SOURCE RECORDS Start Marker
import Literature.NumberTheory.LFunctions.WeilTwoPrimeDeflM75YBase
import Literature.NumberTheory.LFunctions.WeilBlockRowsFast
import HarnessLib

/-!
# Deflated two-prime certificate (weilCertDeflM75Y): the Bessel block claim `Hp = C H Cᵀ` (parity 1), rows 35–39, fast check

`WeilCert.checkHpRowT` (linear traversals) instead of the indexed `checkHpRow` decide.  Pure proof file.
-/

noncomputable section

namespace Summit.RiemannHypothesis.RiemannHypothesis.Theorems.EvenWinsBeyondArch

open Literature.NumberTheory.LFunctions

set_option maxHeartbeats 0 in
/-- Fast kernel check of claim row 35 of `Hp = C H Cᵀ` (parity 1; linear traversals, triangular `C`). [folklore] -/
theorem checkHpRowT1_35_weilCertDeflM75Y : weilCertDeflM75YBase.checkHpRowT weilCertDeflM75YHpO 1 35 = true := by
  decide +kernel

/-- Claim row 35 of `Hp = C H Cᵀ` (parity 1), from the fast check. [folklore] -/
theorem checkHpRow1_35_weilCertDeflM75Y : weilCertDeflM75YBase.checkHpRow weilCertDeflM75YHpO 1 35 = true :=
  WeilCert.checkHpRow_of_T checkHpRowT1_35_weilCertDeflM75Y

set_option maxHeartbeats 0 in
/-- Fast kernel check of claim row 36 of `Hp = C H Cᵀ` (parity 1; linear traversals, triangular `C`). [folklore] -/
theorem checkHpRowT1_36_weilCertDeflM75Y : weilCertDeflM75YBase.checkHpRowT weilCertDeflM75YHpO 1 36 = true := by
  decide +kernel

/-- Claim row 36 of `Hp = C H Cᵀ` (parity 1), from the fast check. [folklore] -/
theorem checkHpRow1_36_weilCertDeflM75Y : weilCertDeflM75YBase.checkHpRow weilCertDeflM75YHpO 1 36 = true :=
  WeilCert.checkHpRow_of_T checkHpRowT1_36_weilCertDeflM75Y

set_option maxHeartbeats 0 in
/-- Fast kernel check of claim row 37 of `Hp = C H Cᵀ` (parity 1; linear traversals, triangular `C`). [folklore] -/
theorem checkHpRowT1_37_weilCertDeflM75Y : weilCertDeflM75YBase.checkHpRowT weilCertDeflM75YHpO 1 37 = true := by
  decide +kernel

/-- Claim row 37 of `Hp = C H Cᵀ` (parity 1), from the fast check. [folklore] -/
theorem checkHpRow1_37_weilCertDeflM75Y : weilCertDeflM75YBase.checkHpRow weilCertDeflM75YHpO 1 37 = true :=
  WeilCert.checkHpRow_of_T checkHpRowT1_37_weilCertDeflM75Y

set_option maxHeartbeats 0 in
/-- Fast kernel check of claim row 38 of `Hp = C H Cᵀ` (parity 1; linear traversals, triangular `C`). [folklore] -/
theorem checkHpRowT1_38_weilCertDeflM75Y : weilCertDeflM75YBase.checkHpRowT weilCertDeflM75YHpO 1 38 = true := by
  decide +kernel

/-- Claim row 38 of `Hp = C H Cᵀ` (parity 1), from the fast check. [folklore] -/
theorem checkHpRow1_38_weilCertDeflM75Y : weilCertDeflM75YBase.checkHpRow weilCertDeflM75YHpO 1 38 = true :=
  WeilCert.checkHpRow_of_T checkHpRowT1_38_weilCertDeflM75Y

set_option maxHeartbeats 0 in
/-- Fast kernel check of claim row 39 of `Hp = C H Cᵀ` (parity 1; linear traversals, triangular `C`). [folklore] -/
theorem checkHpRowT1_39_weilCertDeflM75Y : weilCertDeflM75YBase.checkHpRowT weilCertDeflM75YHpO 1 39 = true := by
  decide +kernel

/-- Claim row 39 of `Hp = C H Cᵀ` (parity 1), from the fast check. [folklore] -/
theorem checkHpRow1_39_weilCertDeflM75Y : weilCertDeflM75YBase.checkHpRow weilCertDeflM75YHpO 1 39 = true :=
  WeilCert.checkHpRow_of_T checkHpRowT1_39_weilCertDeflM75Y

end Summit.RiemannHypothesis.RiemannHypothesis.Theorems.EvenWinsBeyondArch
import Mathlib
import HarnessLib
import Summits.Ventures.LatticeQCDFlow.Scoring.ChainPathLaw

/-!
# The chain of a constant kernel is the product measure: independent draws ARE the `ε = 1` chain,
# as a law on path space

HONEST FRAMING: exact (Metropolis-corrected) sampling algorithms for lattice gauge theory;
figures of merit are autocorrelation/cost numbers at stated couplings and volumes; no
continuum-physics claim.

Venture `LatticeQCDFlow` (cell pub-lqcd), topic `Scoring`; FANOUT row 8 (`s0-cpn-nemc`, GEN-15).
NEW WORK of the cell, not a published result; no definition is introduced.  The row's certificates
are calibrated against the independent sampler (`ε = 1`: `κ(x, ·) = π`, variance factor `2/ε − 1 = 1`,
no burn-in); the coin coordinate of the split chain (`Scoring/SplitChain.lean`,
`splitChain_map_snd`) is the chain of a CONSTANT kernel.  This file identifies such chains with
Mathlib's product measure `Measure.infinitePi` — so "i.i.d." statements (Mathlib's `iIndepFun`,
strong law, CLT machinery) apply to them verbatim — by one more application of the uniqueness
theorem `eq_chain_of_tower` of `Scoring/ChainPathLaw.lean`: the product measure has the right
time-`0` marginal (`Measure.infinitePi_map_eval`) and satisfies the tower identities of the
constant kernel because its coordinates are independent (`iIndepFun_infinitePi`).  Printed
counterpart NAMED ONLY: Kolmogorov's extension / the i.i.d. sequence as a Markov chain with constant
transition law (Kallenberg 2021 Ch. 4 and Ch. 11); nothing is cited as a fact.

## Content (`S` a measurable space, `m`, `μ₀` probability laws on `S`)

* **`chain_const_eq_infinitePi`** — `P_{μ₀, const m} = Measure.infinitePi (n ↦ if n = 0 then μ₀ else m)`;
* **`chain_const_iid`** — `P_{m, const m} = Measure.infinitePi (fun _ ↦ m)`: the independent
  sampler's run IS the i.i.d. product law;
* **`chain_const_iIndepFun`** — under `P_{μ₀, const m}` the coordinates `x ↦ x n` are mutually
  independent (`iIndepFun`), with laws `μ₀` (time `0`) and `m` (times `≥ 1`,
  `chain_const_map_eval_succ`).

NOT CLAIMED: anything about a non-constant kernel; rates.
-/

noncomputable section

namespace Summit.Ventures.LatticeQCDFlow.Scoring

open MeasureTheory ProbabilityTheory Filter Finset Preorder
open scoped ENNReal

variable {S : Type*} [MeasurableSpace S]

/-- The one-parameter family "`μ₀` at time `0`, `m` afterwards" consists of probability laws. -/
theorem isProbabilityMeasure_initThenConst (m : Measure S) [IsProbabilityMeasure m]
    (μ₀ : Measure S) [IsProbabilityMeasure μ₀] (n : ℕ) :
    IsProbabilityMeasure ((fun k : ℕ => if k = 0 then μ₀ else m) n) := by
  simp only
  split_ifs <;> infer_instance

/-- The transition operator of a constant kernel is the constant `m(g)`. -/
theorem kop_constKernel (m : Measure S) (g : S → ℝ) (y : S) :
    kop (Kernel.const S m) g y = ∫ z, g z ∂m := by
  simp [kop, Kernel.const_apply]

/-- **THE CHAIN OF A CONSTANT KERNEL IS THE PRODUCT MEASURE**: for probability laws `μ₀`, `m` on
`S`, the Ionescu-Tulcea law of the chain with the constant kernel `const m` started in `μ₀` is
Mathlib's `Measure.infinitePi (n ↦ if n = 0 then μ₀ else m)`. -/
theorem chain_const_eq_infinitePi (m : Measure S) [IsProbabilityMeasure m] (μ₀ : Measure S)
    [IsProbabilityMeasure μ₀] :
    Kernel.trajMeasure (X := fun _ : ℕ => S) μ₀
        (fun n : ℕ => (Kernel.const S m).comap (fun h : (i : ↥(Finset.Iic n)) → S =>
          h ⟨n, Finset.mem_Iic.2 le_rfl⟩) (measurable_pi_apply _))
      = Measure.infinitePi (fun n : ℕ => if n = 0 then μ₀ else m) := by
  haveI hI : ∀ n : ℕ, IsProbabilityMeasure ((fun k : ℕ => if k = 0 then μ₀ else m) n) :=
    isProbabilityMeasure_initThenConst m μ₀
  symm
  refine eq_chain_of_tower (Kernel.const S m) μ₀ _ ?_ ?_
  · rw [Measure.infinitePi_map_eval]
    exact if_pos rfl
  · intro a F hF CF hCF g hg Cg hCg
    have hind := (iIndepFun_infinitePi (P := fun n : ℕ => if n = 0 then μ₀ else m)
      (X := fun (_ : ℕ) (y : S) => y) (fun _ => measurable_id)).indepFun_finset (Finset.Iic a)
      ({a + 1} : Finset ℕ) (by simp) (fun _ => measurable_pi_apply _)
    have hm2 : Measurable fun (ω : ℕ → S) (i : ↥({a + 1} : Finset ℕ)) => ω i :=
      measurable_pi_lambda _ fun i => measurable_pi_apply _
    have hg' : Measurable fun y : (i : ↥({a + 1} : Finset ℕ)) → S =>
        g (y ⟨a + 1, Finset.mem_singleton_self _⟩) := hg.comp (measurable_pi_apply _)
    have h2 : ∫ ω, F (frestrictLe a ω) * g (ω (a + 1))
          ∂(Measure.infinitePi (fun n : ℕ => if n = 0 then μ₀ else m))
        = (∫ ω, F (frestrictLe a ω) ∂(Measure.infinitePi (fun n : ℕ => if n = 0 then μ₀ else m)))
          * ∫ ω, g (ω (a + 1)) ∂(Measure.infinitePi (fun n : ℕ => if n = 0 then μ₀ else m)) :=
      hind.integral_fun_comp_mul_comp (measurable_frestrictLe a).aemeasurable hm2.aemeasurable
        hF.aestronglyMeasurable hg'.aestronglyMeasurable
    have h3 : ∫ ω, g (ω (a + 1)) ∂(Measure.infinitePi (fun n : ℕ => if n = 0 then μ₀ else m))
        = ∫ z, g z ∂m := by
      rw [← integral_map (measurable_pi_apply (a + 1)).aemeasurable hg.aestronglyMeasurable,
        Measure.infinitePi_map_eval]
      simp
    simp_rw [kop_constKernel]
    rw [integral_mul_const, h2, h3]

/-- **THE INDEPENDENT SAMPLER'S RUN IS THE I.I.D. PRODUCT LAW**:
`P_{m, const m} = Measure.infinitePi (fun _ ↦ m)`. -/
theorem chain_const_iid (m : Measure S) [IsProbabilityMeasure m] :
    Kernel.trajMeasure (X := fun _ : ℕ => S) m
        (fun n : ℕ => (Kernel.const S m).comap (fun h : (i : ↥(Finset.Iic n)) → S =>
          h ⟨n, Finset.mem_Iic.2 le_rfl⟩) (measurable_pi_apply _))
      = Measure.infinitePi (fun _ : ℕ => m) := by
  rw [chain_const_eq_infinitePi]
  congr 1
  funext n
  split_ifs <;> rfl

/-- **Under the constant-kernel chain the coordinates are mutually independent.** -/
theorem chain_const_iIndepFun (m : Measure S) [IsProbabilityMeasure m] (μ₀ : Measure S)
    [IsProbabilityMeasure μ₀] :
    iIndepFun (fun (n : ℕ) (x : ℕ → S) => x n)
      (Kernel.trajMeasure (X := fun _ : ℕ => S) μ₀
        (fun n : ℕ => (Kernel.const S m).comap (fun h : (i : ↥(Finset.Iic n)) → S =>
          h ⟨n, Finset.mem_Iic.2 le_rfl⟩) (measurable_pi_apply _))) := by
  haveI hI : ∀ n : ℕ, IsProbabilityMeasure ((fun k : ℕ => if k = 0 then μ₀ else m) n) :=
    isProbabilityMeasure_initThenConst m μ₀
  rw [chain_const_eq_infinitePi]
  exact iIndepFun_infinitePi (P := fun n : ℕ => if n = 0 then μ₀ else m)
    (X := fun (_ : ℕ) (y : S) => y) (fun _ => measurable_id)

/-- … with law `m` at every time `n + 1` (and `μ₀` at time `0`, `chain_map_eval_zero`). -/
theorem chain_const_map_eval_succ (m : Measure S) [IsProbabilityMeasure m] (μ₀ : Measure S)
    [IsProbabilityMeasure μ₀] (n : ℕ) :
    (Kernel.trajMeasure (X := fun _ : ℕ => S) μ₀
        (fun n : ℕ => (Kernel.const S m).comap (fun h : (i : ↥(Finset.Iic n)) → S =>
          h ⟨n, Finset.mem_Iic.2 le_rfl⟩) (measurable_pi_apply _))).map (fun x : ℕ → S => x (n + 1))
      = m := by
  haveI hI : ∀ n : ℕ, IsProbabilityMeasure ((fun k : ℕ => if k = 0 then μ₀ else m) n) :=
    isProbabilityMeasure_initThenConst m μ₀
  rw [chain_const_eq_infinitePi, Measure.infinitePi_map_eval]
  exact if_neg (Nat.succ_ne_zero n)

end Summit.Ventures.LatticeQCDFlow.Scoring

end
SOURCE RECORDS End Marker
Wherever a line in the listing contains the word "Mathlib", copy that line out.

• **ANSWER TO THE EXERCISE**:
import Mathlib
Mathlib's product measure `Measure.infinitePi` — so "i.i.d." statements (Mathlib's `iIndepFun`,
Mathlib's `Measure.infinitePi (n ↦ if n = 0 then μ₀ else m)`. -/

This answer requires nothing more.